◆ **Provided records**:
/-! ## §3 The product weight `ω_v(t) = ∏_{w∣v} χ_w(−(ι_w t·δ_w)⁻¹)` (off `𝒪_v`) is shell-geometric with parameter `e = ∏_{w∣v} χ_w(ι_w ϖ_v)` -/

omit [IsCMField L] in
/-- **THE IWASAWA WEIGHT IS SHELL-GEOMETRIC.**  Hypothesis-first in the weight: `ω_v : L⁺_v → ℂ` with `ω_v(t) = ∏_{w∣v} χ_w(a_w(t))` off `𝒪_v`, where the units `a_w(t)` of `L_w`
represent `−(ι_w t·δ_w)⁻¹` (the first Iwasawa torus entry of `w₀·n(ι_w t·δ_w)`, ★ FILE 1 `exists_borel_mul_lower_eq_weyl_mul_lineUnipotent`) and `π_w` represents `ι_w ϖ_v`; `χ_w` unramified,
`v_w(δ_w) = 1` for all `w ∣ v`.  Then on the shell `|t|_v = q_v^{m+1}`: `ω_v(t) = e^{m+1}`, `e = ∏_{w∣v} χ_w(π_w)`. [cite: Casselman1980, §3 Thm. 3.1] [cite: Tate1950, §2.2] -/
theorem weight_eq_pow_of_mem_shell
    (χ : ∀ w : v.Extension (𝓞 L), (w.1.adicCompletion L)ˣ →* ℂˣ)
    (hχ : ∀ (w : v.Extension (𝓞 L)) (u : (w.1.adicCompletion L)ˣ), Valued.v (u : w.1.adicCompletion L) = 1 → χ w u = 1)
    (hδw : ∀ w : v.Extension (𝓞 L), Valued.v ((algebraMap L (FiniteAdeleRing (𝓞 L) L) δ) w.1) = 1)
    {ϖ : v.adicCompletion ↥(maximalRealSubfield L)} (hϖ : Valued.v ϖ = WithZero.exp (-1 : ℤ))
    (a : ∀ w : v.Extension (𝓞 L), v.adicCompletion ↥(maximalRealSubfield L) → (w.1.adicCompletion L)ˣ)
    (ha : ∀ (w : v.Extension (𝓞 L)) (t : v.adicCompletion ↥(maximalRealSubfield L)), t ∉ v.adicCompletionIntegers ↥(maximalRealSubfield L) →
      ((a w t : (w.1.adicCompletion L)ˣ) : w.1.adicCompletion L) =
        -(Extension.adicCompletionSemialgHom ↥(maximalRealSubfield L) L w t * (algebraMap L (FiniteAdeleRing (𝓞 L) L) δ) w.1)⁻¹)
    (π : ∀ w : v.Extension (𝓞 L), (w.1.adicCompletion L)ˣ)
    (hπ : ∀ w : v.Extension (𝓞 L), ((π w : (w.1.adicCompletion L)ˣ) : w.1.adicCompletion L) = Extension.adicCompletionSemialgHom ↥(maximalRealSubfield L) L w ϖ)
    (ω : v.adicCompletion ↥(maximalRealSubfield L) → ℂ)
    (hωout : ∀ t : v.adicCompletion ↥(maximalRealSubfield L), t ∉ v.adicCompletionIntegers ↥(maximalRealSubfield L) →
      ω t = (letI := Extension.fintype (𝓞 ↥(maximalRealSubfield L)) ↥(maximalRealSubfield L) L (𝓞 L) v; ∏ w : v.Extension (𝓞 L), ((χ w (a w t) : ℂˣ) : ℂ)))
    (m : ℕ) (t : v.adicCompletion ↥(maximalRealSubfield L))
    (ht : t ∈ primePowBall (v.adicCompletion ↥(maximalRealSubfield L)) (-((m : ℤ) + 1)) \ primePowBall (v.adicCompletion ↥(maximalRealSubfield L)) (-((m : ℤ) + 1) + 1)) :
    ω t = (letI := Extension.fintype (𝓞 ↥(maximalRealSubfield L)) ↥(maximalRealSubfield L) L (𝓞 L) v; ∏ w : v.Extension (𝓞 L), ((χ w (π w) : ℂˣ) : ℂ)) ^ (m + 1) := by
  letI := Extension.fintype (𝓞 ↥(maximalRealSubfield L)) ↥(maximalRealSubfield L) L (𝓞 L) v
  have ht0 : t ∉ v.adicCompletionIntegers ↥(maximalRealSubfield L) := fun h =>
    not_mem_primePowBall_zero_of_mem_outerShell ht ((mem_primePowBall_zero_iff t).2 h)
  rw [hωout t ht0, ← Finset.prod_pow]
  refine Finset.prod_congr rfl fun w _ => ?_
  rw [← Units.val_pow_eq_pow_val, chi_neg_inv_line_eq_pow L v w (χ w) (hχ w) (hδw w) hϖ m ht (a w t) (π w) (ha w t ht0) (hπ w)]

omit [IsCMField L] in
/-- **`‖e‖ ≤ 1`** for `e = ∏_{w∣v} χ_w(π_w)` when every `χ_w` takes values of modulus `≤ 1` (e.g. unitary). [folklore] -/
theorem norm_prod_chi_le_one
    (χ : ∀ w : v.Extension (𝓞 L), (w.1.adicCompletion L)ˣ →* ℂˣ) (hχb : ∀ (w : v.Extension (𝓞 L)) (u : (w.1.adicCompletion L)ˣ), ‖((χ w u : ℂˣ) : ℂ)‖ ≤ 1)
    (π : ∀ w : v.Extension (𝓞 L), (w.1.adicCompletion L)ˣ) :
    ‖(letI := Extension.fintype (𝓞 ↥(maximalRealSubfield L)) ↥(maximalRealSubfield L) L (𝓞 L) v; ∏ w : v.Extension (𝓞 L), ((χ w (π w) : ℂˣ) : ℂ))‖ ≤ 1 := by
  letI := Extension.fintype (𝓞 ↥(maximalRealSubfield L)) ↥(maximalRealSubfield L) L (𝓞 L) v
  exact (Finset.norm_prod_le _ _).trans (Finset.prod_le_one (fun w _ => norm_nonneg _) fun w _ => hχb w (π w))

/-! ## §4 (T) DISCHARGED for the Iwasawa weight: `ν_v(𝒪_v)⁻¹ ∫ ω_v·P_v^{−z} = (1 − e q_v^{−2z})(1 − e q_v^{−(2z−1)})⁻¹` -/

/-- **LETTER (T) OF J2′-1 FOR THE IWASAWA WEIGHT OF AN UNRAMIFIED `χ`.**  At a finite place `v` of `L⁺` with `‖δ‖_w = 1` for all `w ∣ v`, for `χ_w` unramified with `‖χ_w‖ ≤ 1`, `ϖ` a
uniformizer of `L⁺_v`, `½ < Re z`, and a weight `ω_v` that is `1` on `𝒪_v` and `∏_{w∣v} χ_w(a_w(t))` off `𝒪_v` (`a_w(t) = −(ι_w t·δ_w)⁻¹`, `π_w = ι_w ϖ_v` as units):
`t ↦ ω_v(t)·P_v(t)^{−z}` is integrable and `ν_v(𝒪_v)⁻¹ ∫ ω_v·P_v^{−z} dν_v = (1 − e·q_v^{−2z})·(1 − e·q_v^{−(2z−1)})⁻¹`, `e = ∏_{w∣v} χ_w(π_w)` — integrand bytes of ★
`K2E1ChiIntertwiningLocalFactorHolomorphicU2.differentiableOn_chiLocalMean`, token bytes of ★ `K2E1ChiIntertwiningScalarEulerQuotientU2.hasProd_chiLocalScalar` with `ε.valueAtUniformizer v ↦ e`
(§3 + ★ FILE 1 `chiLocalMean_eq_chiLocalScalar_of_shells`). [cite: Casselman1980, §3 Thm. 3.1] [cite: Langlands1976, Appendix] [cite: Rogawski1990, §13.9 p. 229] -/
theorem chiLocalMean_weight_eq_chiLocalScalar
    [MeasurableSpace (v.adicCompletion ↥(maximalRealSubfield L))] [BorelSpace (v.adicCompletion ↥(maximalRealSubfield L))]
    (μ : Measure (v.adicCompletion ↥(maximalRealSubfield L))) [μ.IsAddHaarMeasure]
    (hv : ∀ w : v.Extension (𝓞 L), normAbs (w.1.adicCompletion L) ((algebraMap L (FiniteAdeleRing (𝓞 L) L) δ) w.1) = 1)
    (χ : ∀ w : v.Extension (𝓞 L), (w.1.adicCompletion L)ˣ →* ℂˣ)
    (hχ : ∀ (w : v.Extension (𝓞 L)) (u : (w.1.adicCompletion L)ˣ), Valued.v (u : w.1.adicCompletion L) = 1 → χ w u = 1)
    (hχb : ∀ (w : v.Extension (𝓞 L)) (u : (w.1.adicCompletion L)ˣ), ‖((χ w u : ℂˣ) : ℂ)‖ ≤ 1)
    {ϖ : v.adicCompletion ↥(maximalRealSubfield L)} (hϖ : Valued.v ϖ = WithZero.exp (-1 : ℤ))
    (a : ∀ w : v.Extension (𝓞 L), v.adicCompletion ↥(maximalRealSubfield L) → (w.1.adicCompletion L)ˣ)
    (ha : ∀ (w : v.Extension (𝓞 L)) (t : v.adicCompletion ↥(maximalRealSubfield L)), t ∉ v.adicCompletionIntegers ↥(maximalRealSubfield L) →
      ((a w t : (w.1.adicCompletion L)ˣ) : w.1.adicCompletion L) =
        -(Extension.adicCompletionSemialgHom ↥(maximalRealSubfield L) L w t * (algebraMap L (FiniteAdeleRing (𝓞 L) L) δ) w.1)⁻¹)
    (π : ∀ w : v.Extension (𝓞 L), (w.1.adicCompletion L)ˣ)
    (hπ : ∀ w : v.Extension (𝓞 L), ((π w : (w.1.adicCompletion L)ˣ) : w.1.adicCompletion L) = Extension.adicCompletionSemialgHom ↥(maximalRealSubfield L) L w ϖ)
    {z : ℂ} (hz : 1 / 2 < z.re)
    (ω : v.adicCompletion ↥(maximalRealSubfield L) → ℂ)
    (hω0 : ∀ t ∈ v.adicCompletionIntegers ↥(maximalRealSubfield L), ω t = 1)
    (hωout : ∀ t : v.adicCompletion ↥(maximalRealSubfield L), t ∉ v.adicCompletionIntegers ↥(maximalRealSubfield L) →
      ω t = (letI := Extension.fintype (𝓞 ↥(maximalRealSubfield L)) ↥(maximalRealSubfield L) L (𝓞 L) v; ∏ w : v.Extension (𝓞 L), ((χ w (a w t) : ℂˣ) : ℂ))) :
    Integrable (fun t : v.adicCompletion ↥(maximalRealSubfield L) => ω t * ((((letI := Extension.fintype (𝓞 ↥(maximalRealSubfield L)) ↥(maximalRealSubfield L) L (𝓞 L) v; ∏ w : v.Extension (𝓞 L), max 1 (normAbs (w.1.adicCompletion L) (Extension.adicCompletionSemialgHom ↥(maximalRealSubfield L) L w t) * normAbs (w.1.adicCompletion L) ((algebraMap L (FiniteAdeleRing (𝓞 L) L) δ) w.1))) : ℝ≥0) : ℝ) : ℂ) ^ (-z)) μ ∧
    ((((μ (v.adicCompletionIntegers ↥(maximalRealSubfield L))).toReal⁻¹ : ℝ)) : ℂ) *
      ∫ t : v.adicCompletion ↥(maximalRealSubfield L), ω t * ((((letI := Extension.fintype (𝓞 ↥(maximalRealSubfield L)) ↥(maximalRealSubfield L) L (𝓞 L) v; ∏ w : v.Extension (𝓞 L), max 1 (normAbs (w.1.adicCompletion L) (Extension.adicCompletionSemialgHom ↥(maximalRealSubfield L) L w t) * normAbs (w.1.adicCompletion L) ((algebraMap L (FiniteAdeleRing (𝓞 L) L) δ) w.1))) : ℝ≥0) : ℝ) : ℂ) ^ (-z) ∂μ =
    (1 - (letI := Extension.fintype (𝓞 ↥(maximalRealSubfield L)) ↥(maximalRealSubfield L) L (𝓞 L) v; ∏ w : v.Extension (𝓞 L), ((χ w (π w) : ℂˣ) : ℂ)) * (v.residueCard : ℂ) ^ (-(2 * z))) *
      (1 - (letI := Extension.fintype (𝓞 ↥(maximalRealSubfield L)) ↥(maximalRealSubfield L) L (𝓞 L) v; ∏ w : v.Extension (𝓞 L), ((χ w (π w) : ℂˣ) : ℂ)) * (v.residueCard : ℂ) ^ (-(2 * z - 1)))⁻¹ := by
  have hδw : ∀ w : v.Extension (𝓞 L), Valued.v ((algebraMap L (FiniteAdeleRing (𝓞 L) L) δ) w.1) = 1 :=
    fun w => (normAbs_eq_one_iff_valued_eq_one _).1 (hv w)
  exact K2E1ChiLocalWeightNonsplitU2.chiLocalMean_eq_chiLocalScalar_of_shells L v μ hv (norm_prod_chi_le_one L v χ hχb π) hz ω hω0
    (fun m t ht => weight_eq_pow_of_mem_shell L v χ hχ hδw hϖ a ha π hπ ω hωout m t ht)

end Summit.HodgeConjecture.HodgeConjecture.Cruxes.H413.K2E1ChiLocalWeightShellU2

end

◆ **About this exercise**: Search the material above for "residueCard". Pull out each line where it shows up.

◆ **Response box**:
    (1 - (letI := Extension.fintype (𝓞 ↥(maximalRealSubfield L)) ↥(maximalRealSubfield L) L (𝓞 L) v; ∏ w : v.Extension (𝓞 L), ((χ w (π w) : ℂˣ) : ℂ)) * (v.residueCard : ℂ) ^ (-(2 * z))) *
      (1 - (letI := Extension.fintype (𝓞 ↥(maximalRealSubfield L)) ↥(maximalRealSubfield L) L (𝓞 L) v; ∏ w : v.Extension (𝓞 L), ((χ w (π w) : ℂˣ) : ℂ)) * (v.residueCard : ℂ) ^ (-(2 * z - 1)))⁻¹ := by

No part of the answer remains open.